# Dog Island in July....?



## DBBLHaulin'ShotCallin' (Feb 12, 2018)

Any word on the inshore bite around Lanark village this time of year (July-August)? What should I look for as for as water temp & tide swings? Any dangerous rocks/hazards I should know about before I launch the skiff for the first time? Would even be willing to meet up with someone who knows the area (beers on me) one weekend and push them around the flats. I typically fish farther east down the Big Bend, but I'm interested in exploring some new fisheries. 

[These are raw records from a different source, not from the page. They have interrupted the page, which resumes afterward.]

import Summits.Ventures.DiscreteObjects.Hadamard.FixedStructure

/-!
# Hadamard 668 census, family F12 — permutation modules over a field for Lander's parity theorem (kernel)

Framing: lottery ticket; floor = certified bounds/negative ranges.

Cell pub-namedobj (venture DiscreteObjects), target (H), hadamard gen 8.  Linear algebra of the pull-back operator
`T = (u ↦ u ∘ τ)` (Mathlib `LinearMap.funLeft`) of a permutation `τ` with `τ^p = 1`, `p` prime, on the function space
`B → F` over a field `F`, in the vocabulary of `PrimeOrderAutomorphism` / `FixedStructure` (`orbFin`, `blockClasses`):
* `aeval_funLeft_apply` — `g(T) u y = Σ_k g_k u(τ^k y)`; `sum_aeval_funLeft` — `Σ_y g(T)u y = g(1) Σ_y u y`;
  `aeval_funLeft_dotProduct` — the dot-product adjoint of `g(T)` is `g(T^{p-1}) = (g ∘ X^{p-1})(T)`;
* `dotProduct_eq_zero_of_mem_ker` — for complementary coprime factors `f₁ f₂ = X^p - 1` with `f₁ ∣ f₁(X^{p-1})`
  (self-reciprocal), `ker f₁(T) ⊥ ker f₂(T)`;
* `aeval_apply_of_comp_eq` — an intertwiner `L S = T L` intertwines `g(S)` and `g(T)`;
* `card_mul_natDegree_le_finrank_ker` — `#classes · deg f₁ ≤ dim ker f₁(T)`: the functions `(f₂ g)(T) δ_y`, `deg g < deg f₁`,
  `y` a class representative, are independent (each `τ`-class of a moved block carries a copy of `F[X]/(X^p - 1)`);
  with `finrank_ker_add_finrank_ker` (`dim ker f₁(T) + dim ker f₂(T) = |B|`) this gives the exact count
  `finrank_ker_aeval_funLeft` = `#classes · deg f₁` when `τ` is fixed-point-free (`|B| = #classes · p`).
Ours, not literature; no `sorry`.  Used by `PrimeOrder29Parity` (Lander 1983 Thm 3.20(2) for the 2-(667,333,166) design).
-/

open Polynomial Finset BigOperators

namespace Summit.Ventures.DiscreteObjects.Hadamard

section intertwine
variable {F : Type*} [Field F] {M N : Type*} [AddCommGroup M] [Module F M] [AddCommGroup N] [Module F N]

/-- an intertwiner of `S` and `T` intertwines their powers -/
lemma pow_apply_of_comp_eq (S : M →ₗ[F] M) (T : N →ₗ[F] N) (L : M →ₗ[F] N) (hL : L ∘ₗ S = T ∘ₗ L)
    (n : ℕ) (m : M) : L ((S ^ n) m) = (T ^ n) (L m) := by
  induction n generalizing m with
  | zero => simp
  | succ n ih =>
    rw [pow_succ, pow_succ, Module.End.mul_apply, Module.End.mul_apply, ih]
    congr 1
    exact LinearMap.congr_fun hL m

/-- **intertwiners pass through polynomials**: `L S = T L` implies `L g(S) = g(T) L` -/
theorem aeval_apply_of_comp_eq (S : M →ₗ[F] M) (T : N →ₗ[F] N) (L : M →ₗ[F] N) (hL : L ∘ₗ S = T ∘ₗ L)
    (g : F[X]) (m : M) : L (aeval S g m) = aeval T g (L m) := by
  induction g using Polynomial.induction_on' generalizing m with
  | add p q hp hq => rw [map_add, map_add, LinearMap.add_apply, LinearMap.add_apply, map_add, hp, hq]
  | monomial n c =>
    rw [aeval_monomial, aeval_monomial, Module.End.mul_apply, Module.End.mul_apply, Module.algebraMap_end_apply,
      Module.algebraMap_end_apply, map_smul, pow_apply_of_comp_eq S T L hL]

/-- the kernel of `g(S)` is `S`-invariant -/
lemma mem_ker_aeval_of_mem_ker (S : M →ₗ[F] M) (g : F[X]) {m : M} (hm : m ∈ LinearMap.ker (aeval S g)) :
    S m ∈ LinearMap.ker (aeval S g) := by
  rw [LinearMap.mem_ker] at hm ⊢
  have hc : aeval S g * aeval S (X : F[X]) = aeval S (X : F[X]) * aeval S g := by
    rw [← map_mul, ← map_mul, mul_comm]
  rw [aeval_X] at hc
  have := LinearMap.congr_fun hc m
  rw [Module.End.mul_apply, Module.End.mul_apply, hm, map_zero] at this
  exact this

end intertwine

section permModule
variable {F : Type*} [Field F] {B : Type*}

/-- powers of the pull-back operator are pull-backs by powers -/
lemma funLeft_pow (τ : Equiv.Perm B) (k : ℕ) :
    (LinearMap.funLeft F F τ) ^ k = LinearMap.funLeft F F ⇑(τ ^ k) := by
  induction k with
  | zero =>
    rw [pow_zero, pow_zero, Equiv.Perm.coe_one]
    exact LinearMap.ext fun u => rfl
  | succ k ih =>
    rw [pow_succ, ih]
    refine LinearMap.ext fun u => funext fun y => ?_
    rw [pow_succ']
    simp only [Module.End.mul_apply, LinearMap.funLeft_apply, Equiv.Perm.mul_apply]

/-- `g(T) u y = Σ_k g_k · u (τ^k y)` -/
lemma aeval_funLeft_apply (τ : Equiv.Perm B) (g : F[X]) (u : B → F) (y : B) :
    aeval (LinearMap.funLeft F F τ) g u y = ∑ k ∈ range (g.natDegree + 1), g.coeff k * u ((τ ^ k) y) := by
  rw [aeval_eq_sum_range, LinearMap.sum_apply, Finset.sum_apply]
  refine Finset.sum_congr rfl fun k _ => ?_
  rw [LinearMap.smul_apply, funLeft_pow, Pi.smul_apply, LinearMap.funLeft_apply, smul_eq_mul]

/-- `(X^p - 1)(T) = 0` when `τ^p = 1` -/
lemma aeval_X_pow_sub_one_funLeft (τ : Equiv.Perm B) {p : ℕ} (hτ : τ ^ p = 1) :
    aeval (LinearMap.funLeft F F τ) (X ^ p - 1 : F[X]) = 0 := by
  rw [map_sub, map_pow, aeval_X, map_one, funLeft_pow, hτ, sub_eq_zero, Equiv.Perm.coe_one]
  exact LinearMap.ext fun u => rfl

/-- complementary factors of `X^p - 1`: non-zero and degrees add up to `p` -/
lemma natDegree_add_of_mul_eq {p : ℕ} (hp : 0 < p) {f₁ f₂ : F[X]} (hf : f₁ * f₂ = X ^ p - 1) :
    f₁ ≠ 0 ∧ f₂ ≠ 0 ∧ f₁.natDegree + f₂.natDegree = p := by
  have hne : (X ^ p - 1 : F[X]) ≠ 0 := by rw [← C_1]; exact X_pow_sub_C_ne_zero hp 1
  have h1 : f₁ ≠ 0 := by rintro rfl; rw [zero_mul] at hf; exact hne hf.symm
  have h2 : f₂ ≠ 0 := by rintro rfl; rw [mul_zero] at hf; exact hne hf.symm
  refine ⟨h1, h2, ?_⟩
  rw [← natDegree_mul h1 h2, hf, ← C_1, natDegree_X_pow_sub_C]

/-- kernels of complementary factors are complements -/
theorem isCompl_ker_aeval_funLeft (τ : Equiv.Perm B) {p : ℕ} (hτ : τ ^ p = 1) {f₁ f₂ : F[X]}
    (hf : f₁ * f₂ = X ^ p - 1) (hcop : IsCoprime f₁ f₂) :
    IsCompl (LinearMap.ker (aeval (LinearMap.funLeft F F τ) f₁)) (LinearMap.ker (aeval (LinearMap.funLeft F F τ) f₂)) := by
  set T := LinearMap.funLeft F F τ with hT
  refine ⟨disjoint_ker_aeval_of_isCoprime T hcop, ?_⟩
  rw [codisjoint_iff, sup_ker_aeval_eq_ker_aeval_mul_of_coprime T hcop, hf, hT, aeval_X_pow_sub_one_funLeft τ hτ,
    LinearMap.ker_zero]

section fintype
variable [Fintype B]

/-- `Σ_y g(T) u y = g(1) · Σ_y u y` -/
lemma sum_aeval_funLeft (τ : Equiv.Perm B) (g : F[X]) (u : B → F) :
    ∑ y, aeval (LinearMap.funLeft F F τ) g u y = g.eval 1 * ∑ y, u y := by
  simp_rw [aeval_funLeft_apply]
  rw [Finset.sum_comm, eval_eq_sum_range, Finset.sum_mul]
  refine Finset.sum_congr rfl fun k _ => ?_
  rw [one_pow, mul_one, ← Finset.mul_sum]
  congr 1
  exact Equiv.sum_comp (τ ^ k) u

/-- **adjoint**: `⟨g(T) u, z⟩ = ⟨u, g(T^{p-1}) z⟩`, written with `g ∘ X^{p-1}` -/
lemma aeval_funLeft_dotProduct (τ : Equiv.Perm B) {p : ℕ} (hp : 0 < p) (hτ : τ ^ p = 1) (g : F[X])
    (u z : B → F) :
    aeval (LinearMap.funLeft F F τ) g u ⬝ᵥ z =
      u ⬝ᵥ aeval (LinearMap.funLeft F F τ) (g.comp (X ^ (p - 1))) z := by
  rw [aeval_comp, map_pow, aeval_X, funLeft_pow]
  simp only [dotProduct, aeval_funLeft_apply, Finset.sum_mul, Finset.mul_sum]
  rw [Finset.sum_comm]
  conv_rhs => rw [Finset.sum_comm]
  refine Finset.sum_congr rfl fun k _ => ?_
  obtain ⟨q, rfl⟩ := Nat.exists_eq_succ_of_ne_zero hp.ne'
  have hid : ∀ y, (τ ^ k) (((τ ^ (q + 1 - 1)) ^ k) y) = y := by
    intro y
    rw [← Equiv.Perm.mul_apply, ← pow_mul, ← pow_add, Nat.add_sub_cancel,
      show k + q * k = (q + 1) * k by ring, pow_mul, hτ, one_pow, Equiv.Perm.one_apply]
  rw [← Equiv.sum_comp ((τ ^ (q + 1 - 1)) ^ k) (fun y => g.coeff k * u ((τ ^ k) y) * z y)]
  refine Finset.sum_congr rfl fun y _ => ?_
  rw [hid]
  ring

/-- **orthogonality**: for complementary coprime factors with `f₁` self-reciprocal, `ker f₁(T) ⊥ ker f₂(T)` -/
theorem dotProduct_eq_zero_of_mem_ker (τ : Equiv.Perm B) {p : ℕ} (hp : 0 < p) (hτ : τ ^ p = 1) {f₁ f₂ : F[X]}
    (hcop : IsCoprime f₁ f₂) (hrec : f₁ ∣ f₁.comp (X ^ (p - 1))) {u z : B → F}
    (hu : aeval (LinearMap.funLeft F F τ) f₁ u = 0) (hz : aeval (LinearMap.funLeft F F τ) f₂ z = 0) :
    u ⬝ᵥ z = 0 := by
  set T := LinearMap.funLeft F F τ with hT
  obtain ⟨a, b, hab⟩ := hcop
  -- z = f₁(T) (a(T) z)
  have hz' : z = aeval T f₁ (aeval T a z) := by
    have e := congrArg (fun q => aeval T q z) hab
    rw [mul_comm a f₁, map_add, map_mul, map_mul, map_one, LinearMap.add_apply, Module.End.mul_apply,
      Module.End.mul_apply, Module.End.one_apply, hz, map_zero, add_zero] at e
    exact e.symm
  rw [hz', dotProduct_comm, hT, aeval_funLeft_dotProduct τ hp hτ f₁ _ u]
  obtain ⟨q, hq⟩ := hrec
  rw [hq, mul_comm f₁ q, map_mul, Module.End.mul_apply, ← hT, hu, map_zero, dotProduct_zero]

/-- **complementary kernels fill the space**: `dim ker f₁(T) + dim ker f₂(T) = |B|` -/
theorem finrank_ker_add_finrank_ker (τ : Equiv.Perm B) {p : ℕ} (hτ : τ ^ p = 1) {f₁ f₂ : F[X]}
    (hf : f₁ * f₂ = X ^ p - 1) (hcop : IsCoprime f₁ f₂) :
    Module.finrank F (LinearMap.ker (aeval (LinearMap.funLeft F F τ) f₁)) +
      Module.finrank F (LinearMap.ker (aeval (LinearMap.funLeft F F τ) f₂)) = Fintype.card B := by
  set T := LinearMap.funLeft F F τ with hT
  have hsup : LinearMap.ker (aeval T f₁) ⊔ LinearMap.ker (aeval T f₂) = ⊤ := by
    rw [sup_ker_aeval_eq_ker_aeval_mul_of_coprime T hcop, hf, hT, aeval_X_pow_sub_one_funLeft τ hτ,
      LinearMap.ker_zero]
  have hinf : LinearMap.ker (aeval T f₁) ⊓ LinearMap.ker (aeval T f₂) = ⊥ :=
    (disjoint_ker_aeval_of_isCoprime T hcop).eq_bot
  have e := Submodule.finrank_sup_add_finrank_inf_eq (LinearMap.ker (aeval T f₁)) (LinearMap.ker (aeval T f₂))
  rw [hsup, hinf, finrank_top, finrank_bot, add_zero, Module.finrank_fintype_fun_eq_card] at e
  exact e.symm

end fintype

section decEq
variable [DecidableEq B]

/-- `g(T) δ_{y₀}` pointwise -/
lemma aeval_funLeft_single_apply (τ : Equiv.Perm B) (g : F[X]) (y₀ y : B) :
    aeval (LinearMap.funLeft F F τ) g (Pi.single y₀ 1) y =
      ∑ k ∈ range (g.natDegree + 1), (if (τ ^ k) y = y₀ then g.coeff k else 0) := by
  rw [aeval_funLeft_apply]
  refine Finset.sum_congr rfl fun k _ => ?_
  rw [Pi.single_apply]
  split_ifs <;> simp

/-- `g(T) δ_{y₀}` is supported on the class of `y₀` -/
lemma mem_orbFin_of_aeval_single_ne_zero (τ : Equiv.Perm B) {p : ℕ} (hp : p.Prime) (hτ : τ ^ p = 1) (g : F[X])
    {y₀ y : B} (h : aeval (LinearMap.funLeft F F τ) g (Pi.single y₀ 1) y ≠ 0) : y ∈ orbFin τ p y₀ := by
  rw [aeval_funLeft_single_apply] at h
  obtain ⟨k, -, hk⟩ := Finset.exists_ne_zero_of_sum_ne_zero h
  have hky : (τ ^ k) y = y₀ := by
    by_contra hne
    exact hk (if_neg hne)
  by_cases hy : τ y = y
  · have : y = y₀ := by rw [← hky, perm_pow_apply_of_fixed τ hy k]
    rw [this]
    exact mem_orbFin_self τ hp.pos y₀
  · have hy₀ : y₀ ∈ orbFin τ p y := hky ▸ pow_apply_mem_orbFin τ hp.pos hτ y k
    rw [orbFin_eq_of_mem τ hp hτ hy hy₀]
    exact mem_orbFin_self τ hp.pos y

/-- coefficient extraction: `(g(T) δ_{y₀}) ((τ^j)⁻¹ y₀) = g_j` for `deg g < p`, `j < p`, `y₀` moved -/
lemma aeval_funLeft_single_coeff (τ : Equiv.Perm B) {p : ℕ} (hp : p.Prime) (hτ : τ ^ p = 1) {g : F[X]}
    (hg : g.natDegree < p) {y₀ : B} (hy₀ : τ y₀ ≠ y₀) {j : ℕ} (hj : j < p) :
    aeval (LinearMap.funLeft F F τ) g (Pi.single y₀ 1) ((τ ^ j)⁻¹ y₀) = g.coeff j := by
  rw [aeval_funLeft_single_apply, Finset.sum_eq_single j]
  · have e : (τ ^ j) ((τ ^ j)⁻¹ y₀) = y₀ := by rw [← Equiv.Perm.mul_apply, mul_inv_cancel, Equiv.Perm.one_apply]
    rw [if_pos e]
  · intro k hk hkj
    have hk' : k < p := by have := Finset.mem_range.mp hk; omega
    have hc : (τ ^ k) * (τ ^ j)⁻¹ = (τ ^ j)⁻¹ * (τ ^ k) := ((Commute.refl τ).pow_pow k j).inv_right.eq
    rw [if_neg]
    intro e
    apply hkj
    rw [← Equiv.Perm.mul_apply, hc, Equiv.Perm.mul_apply, Equiv.Perm.inv_eq_iff_eq] at e
    exact perm_pow_apply_injective τ hp hτ hy₀ hk' hj e
  · intro hmem
    rw [coeff_eq_zero_of_natDegree_lt (by rw [Finset.mem_range] at hmem; omega)]
    simp

/-- injectivity: `g(T) δ_{y₀} = 0` with `deg g < p`, `y₀` moved, forces `g = 0` -/
lemma eq_zero_of_aeval_single_eq_zero (τ : Equiv.Perm B) {p : ℕ} (hp : p.Prime) (hτ : τ ^ p = 1) {g : F[X]}
    (hg : g.natDegree < p) {y₀ : B} (hy₀ : τ y₀ ≠ y₀)
    (h0 : aeval (LinearMap.funLeft F F τ) g (Pi.single y₀ 1) = 0) : g = 0 := by
  ext j
  rw [coeff_zero]
  by_cases hj : j < p
  · rw [← aeval_funLeft_single_coeff τ hp hτ hg hy₀ hj, h0, Pi.zero_apply]
  · exact coeff_eq_zero_of_natDegree_lt (by omega)

end decEq

section both
variable [Fintype B] [DecidableEq B]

*Also interested in any cool sand bars/beach spots accessible by boat that i can pull my LT25 up too in the afternoons to cool off* feel free to share anything


----------



## flysalt060 (Aug 5, 2012)

The Lanark shoal , Turkey pt shoal. Nice report from this past weekend over in northwest forum on fla sportsman. To launch at Lanark ramp you have to join the boat club. They own the ramp. Water temp is 85 surface temp.


----------



## flysalt060 (Aug 5, 2012)

Only waterhole I know is the tiki hut at alligator point marina. Not on the water and not sure if you can dock and walk up or anchor around boat ramp and walk about 75 foot to it. Maybe low hydrogen or forgotten coast will add some info.


----------



## Forgottencoast (Aug 25, 2017)

It’s bigger water than you think, wind has been terrible this month blowing mainly out of the west which is a worst case scenario for this area. There’s good flats both east and west from Lanark. Dog island might be a little too far of a haul in your gheenoe. Trout and redfish are slowing down with the warm weather


----------



## DBBLHaulin'ShotCallin' (Feb 12, 2018)

Forgottencoast said:


> It’s bigger water than you think, wind has been terrible this month blowing mainly out of the west which is a worst case scenario for this area. There’s good flats both east and west from Lanark. Dog island might be a little too far of a haul in your gheenoe. Trout and redfish are slowing down with the warm weather


----------



## DBBLHaulin'ShotCallin' (Feb 12, 2018)

Ended up fishing the flats right outside of Lanark Reef, managed a few trout on the rising tide in the AM but dodged rainstorms for most of the morning.... saw a lot of tarpon tho cool stuff


----------



## Zika (Aug 6, 2015)

Better schedule an appointment with the optometrist, 'cause you're seeing things. There aren't any tarpon from Tampa to the Flora-Bama Lounge.


----------



## LowHydrogen (Dec 31, 2015)

DBBLHaulin'ShotCallin' said:


> Ended up fishing the flats right outside of Lanark Reef, managed a few trout on the rising tide in the AM but dodged rainstorms for most of the morning.... saw a lot of tarpon *Mullet *tho cool stuff


Fixed that typo for ya!


----------



## DBBLHaulin'ShotCallin' (Feb 12, 2018)

On 2nd thought, It was early... and my mind was a little fuzzy from a few too many libations the night before... must've been seeing things.. .


----------